El pasado 2 de febrero, el Director Nacional de Inteligencia de EEUU, Dennis C. Blair, presentó un informe sobre la situación económica de Cuba y Venezuela al Congreso de EEUU. A continuación se presentan los aspectos principales del mismo.
Cuba no ha mostrado señales de querer una relación más estrecha con EEUU. Sin los envíos subvencionados de petróleo de Venezuela, de alrededor de 100.000 barriles diarios, la grave situación económica sería aún peor. El presidente Raúl Castro teme que un cambio económico rápido o significativo podría socavar el control del régimen y debilitar la revolución, y su gobierno no muestra señales de aliviar la represión a los disidentes políticos. Mientras tanto la migración ilegal cubana a EEUU, que promedió unos 18.000 anuales entre 2005 y 2008, se redujo en casi un 50% en 2009, principalmente debido a la recesión económica de EEUU y a las más estrictas medidas de seguridad de Cuba.
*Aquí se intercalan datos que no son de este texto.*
/-!
# Pressure FLOORS move along `U` on the torus side: free below the anchor, at the double-occupancy price
# above it, the `U`-staircase with certified thermal docc words, and the cross-corner `U`-cell editions of
# the temperature-axis energy windows

Family `hubbard` (topic `MathematicalPhysics/QuantumLattice`), written for stage S2 of the Hubbard material-oracle
programme («robustness lemmas consumed by S2: monotonicity/Lipschitz of certified words in `(t′, U, μ)` so a parameter
BOX maps to a certified word», seat hubbard-downfold-unc-1 = the `U` direction). The `T > 0` energy windows of
`HubbardThermalAxisWindow[AllTori]`, the entropy rows of `TorusSectorGibbsEntropyRowPressureInput`, the `β`-staircase of
`TorusSectorPressureStaircase` and the Kosterlitz–Thouless dictionary plugs all consume ONE input shape, a
PRESSURE FLOOR along the tori defining a thermal torus limit,
`hW : ∀ ε > 0, ∀ᶠ j, (W − ε)·(Ls j)² ≤ log Re Z_β(H_{Ls j}(t,s,U)|_sector)` (or the `ℓ·L² ≤ log Re Z` shape of the
chords), produced today by the C2 type class (`TorusSectorPressureTypeBound[AllTori]`), the `7/8` open-box tilings and
the zero anchor. This file moves that input along the interaction `U` (Peierls–Bogoliubov: `U ↦ log Z_β(H(U))` is
convex and ANTITONE, with slope `−β⟨D⟩_{β,U}`, `D = Σ_x n_{x↑}n_{x↓} ≥ 0`, and the thermal docc mean is antitone in
`U`), complementing the CEILING side already in the tree (`HubbardTTPrimeHotFreeEnergyBoundUTransport` §2/§4: hot caps
move down in `U` at the docc price, `HubbardTTPrimeOpenBoxPartitionFnCouplingTransport` §4: up in `U` for free) and the
`t'`-leg (`HubbardTTPrimeDiagHopTransportThermal` §8–§10):

* §1 finite volume: `log Re Z(U₀) − β(U − U₀)·(n/2)·L² ≤ log Re Z(U)` for `U ≥ U₀`, the two-sided `max` form valid at
  every `U`, and the kinematic Lipschitz bound `|log Re Z(U₁) − log Re Z(U₂)| ≤ β(n/2)L²|U₁ − U₂|`.
* §2 eventual forms along `Ls → ∞`: a floor moves DOWN in `U` for free (`eventually_le_log_partitionFn_…_of_le_U`, any
  right-hand side), a ceiling UP for free (any right-hand side), and a floor moves to ANY `U` at the kinematic price
  `β·max(U − U₀, 0)·n/2` per site, in the `ℓ·L²` shape (`eventually_mul_sq_le_log_partitionFn_sector_of_U`) and in the
  `hW` shape (`eventually_pressureFloor_of_anchorU_kinematic`); the `hu`-shape kinematic ceiling move for symmetry.
* §3 a certified thermal docc FLOOR word is an eventual finite-volume slope (compactness; the twin of
  `eventually_sectorGibbs_doccMean_le_of_forall`).
* §4 WORD-PRICED and WORD-GAINING single steps in the `hW` / `hu` shapes: a floor moves up by `β(U − U₀)·A` with a docc
  CEILING word `A` at (or left of) the anchor; a floor moves down GAINING `β(U₀ − U)·B` with a docc FLOOR word `B` at (or
  right of) the anchor; a ceiling moves up gaining `β(U − U₀)·B` with a floor word at (or right of) the target; a ceiling
  moves down at the price `β(U₀ − U)·A` with a ceiling word at (or left of) the target (the `ε` of the eventual slope is
  absorbed into the `∀ ε` of the shape: the price is exactly `β·ΔU·A`).
* §5 THE `U`-STAIRCASE (coupling-constant integration `π(U_N) = π(U₀) − β∫⟨D⟩ dU` with one-sided Riemann sums, the twin
  of the `β`-staircase): along a grid `u₀ ≤ u₁ ≤ … ≤ u_N`, docc ceiling words `A_i` at the LEFT ends price the moves
  `W_N = W₀ − β Σ_i (u_{i+1} − u_i) A_i` (floor to the right) and `u⁺_0 = u⁺_N + β Σ_i (u_{i+1} − u_i) A_i` (ceiling to the
  left); docc floor words `B_{i+1}` at the RIGHT ends are gains for the two free directions.
* §6 compositions: the C2 type-class floor certified at ONE anchor `U₀` is an `hW` input at every `U` (free below,
  kinematic or word-priced above: `eventually_typeFreeEntropy_mul_sq_le_log_partitionFn_allTori_of_anchorU[_kinematic]`),
  and the CROSS-CORNER `U`-CELL editions of the temperature-axis windows: a pressure floor at `β` certified at the RIGHT
  end `U₂` and a pressure ceiling at `β_h < β` (resp. `β_c > β`) certified at the LEFT end `U₁` bound the thermal energy
  of EVERY torus limit at EVERY `U ∈ [U₁, U₂]` with NO transport price (both inputs move in their free directions):
  `IsTorusLimitOfMixture.meanEnergy_hubbardTTPrime_le_of_pressure_bounds_UCell` / `…le_meanEnergy…_UCell`, and the
  certificate editions `…_of_typeClass_right_of_rectMarkovCertificate_left_UCell_allTori` (C2 at `U₂`, C1 at `U₁`).
* §7 (appended) thermal docc WORDS from two pressure inputs (the `U`-chord readout): a ceiling at `U₁` and a floor at
  `U₂ > U₁` (same `β`) give `D(ω) ≤ (u − W)/(β(U₂ − U₁))` for every torus limit at every `U ≥ U₂`; a floor at `U₁` and a
  ceiling at `U₂` give the docc FLOOR `(W − u)/(β(U₂ − U₁))` at every `U ≤ U₁` — the pressure table produces its own
  docc-word currency (`IsTorusLimitOfMixture.meanEnergy_onSite_le_of_pressure_bounds_U[_allTori]`, C2 editions).
* §8 (appended) the cross-corner `U`-cell windows at `t' ≠ 0` (C2 at `U₂`, the `t–t'` rectangle Markov certificate of
  `HubbardTorusTTPrimeMarkovPressureClusterBound` at `U₁`): `…_of_typeClass_right_of_rectMarkovCertificateTT'_left_UCell_allTori`.

Everything is PROVED; no definition, no named fact, no number. HONEST SCOPE: first-order transport only (the price is
`|ΔU| ×` a docc bracket, exactly as for the `T = 0` energy words of `HubbardTTPrimeUBoxWords`); nothing here moves a
word in `β` (that is `TorusSectorPressureStaircase` / `GibbsLogPartitionTemperatureCouplingConvexity`); the cell editions
are wider than the same-point windows by the `U`-variation of the two pressures across the cell. WHAT THIS IS NOT: no
certificate, no phase sentence.

## Mathlib / tree search

REUSED: `log_partitionFn_sector_sub_mem_Icc_U`, `IsTorusLimitOfMixture.meanEnergy_onSite_le_of_forall_left_U_of_sectorGibbs`,
`…le_meanEnergy_onSite_of_forall_right_U_of_sectorGibbs` (`HubbardTTPrimeDoccTransportThermal`),
`sectorGibbs_doccMean_le_half_density_mul_sq`, `sectorGibbs_doccMean_nonneg`, `eventually_sectorGibbs_doccMean_le_of_forall`,
`eventually_log_partitionFn_sectorHamiltonianTT'_le_of_anchorU`, `…_le_of_doccWord_left_U`
(`HubbardTTPrimeHotFreeEnergyBoundUTransport`), `log_partitionFn_sectorHamiltonianTT'_anti_U`
(`HubbardTTPrimeOpenBoxPartitionFnCouplingTransport`), `exists_isTorusLimitOfMixture_sectorGibbs`,
`IsTorusLimitOfMixture.tendsto_meanEnergy_hubbardTTPrime`, `IsTorusLimitOfMixture.meanEnergy_hubbardTTPrime_le_of_eventually_pressure_bounds`,
`…le_meanEnergy_hubbardTTPrime_of_eventually_pressure_bounds` (`HubbardThermalAxisWindow`),
`InfVolFermionState.eventually_typeFreeEntropy_mul_sq_le_log_partitionFn_allTori` (`TorusSectorPressureTypeBoundAllTori`),
`eventually_log_partitionFn_sectorHamiltonianTT'_le_of_clusterCertificate` and the rectangle-window bookkeeping of
`HubbardThermalAxisWindowAllTori`. `rg 'eventually_mul_sq_le_log_partitionFn.*U|pressureFloor.*U|staircase_U'` over
`Literature/MathematicalPhysics/QuantumLattice` (2026-08-27): nothing — only the `t'`-leg and the ceiling side existed.

## References

* E. H. Lieb, Commun. Math. Phys. 31 (1973) 327, §V (5.2)–(5.4) (Peierls–Bogoliubov). [cite: Lieb1973, §V (5.2)–(5.4)]
* R. B. Israel, *Convexity in the Theory of Lattice Gases* (1979), Theorem I.3.4, Lemma II.3.1. [cite: Israel1979, Thm. I.3.4]
* S. J. Gustafson, I. M. Sigal, *Mathematical Concepts of Quantum Mechanics*, §18.3 (convexity of the pressure,
  thermodynamic integration). [cite: GustafsonSigal2003, §18.3]
* O. Bratteli, D. W. Robinson, *Operator Algebras and Quantum Statistical Mechanics I* (1987), Thm. 2.3.15.
  [cite: BratteliRobinsonI1987, Thm. 2.3.15 (weak-⋆ compactness of the state space) and §4.3.1]
* D. Ruelle, *Statistical Mechanics: Rigorous Results* (1969), §3.3. [cite: Ruelle1969, §3.3]
-/

noncomputable section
Mientras que se considera que la posibilidad de un intento repentino de migración masiva cubano es bajo, si el régimen decide que no puede hacerle frente al creciente descontento público sobre las condiciones económicas, podría decidir que más cubanos abandonen la isla.
Venezuela está luchando por compensar los precios más bajos y la disminución de la producción de petróleo. El presidente Hugo Chávez se ha consolidado como uno de los principales detractores internacionales de EEUU, denunciando el capitalismo de mercado y la democracia liberal y se opone a las políticas e intereses de EEUU en la región. El presidente Chávez sigue imponiendo un modelo político populista autoritario en Venezuela que socava las instituciones democráticas. Después del referéndum constitucional a principios de 2009, que eliminó los límites de su mandato y permitió su reelección, Chávez ha tomado pasos adicionales para consolidar su poder político y debilitar a la oposición en la carrera hacia las elecciones legislativas de 2010. La Asamblea Nacional aprobó una ley que pasó a control del Ejecutivo central la infraestructura de estado y los bienes y servicios de Caracas con el fin de privar de fondos a los estados y municipios en poder de la oposición. Chávez ha restringido las actividades de expresión de la oposición, acosando y deteniendo a los manifestantes y ha amenazado con delitos de corrupción a los líderes de la oposición. La popularidad de Chávez ha disminuido considerablemente en las encuestas recientes como resultado de sus medidas represivas, la continua alta criminalidad, creciente inflación, escasez de agua y energía y una devaluación de la moneda, lo cual plantea dudas sobre su futuro político de más largo plazo.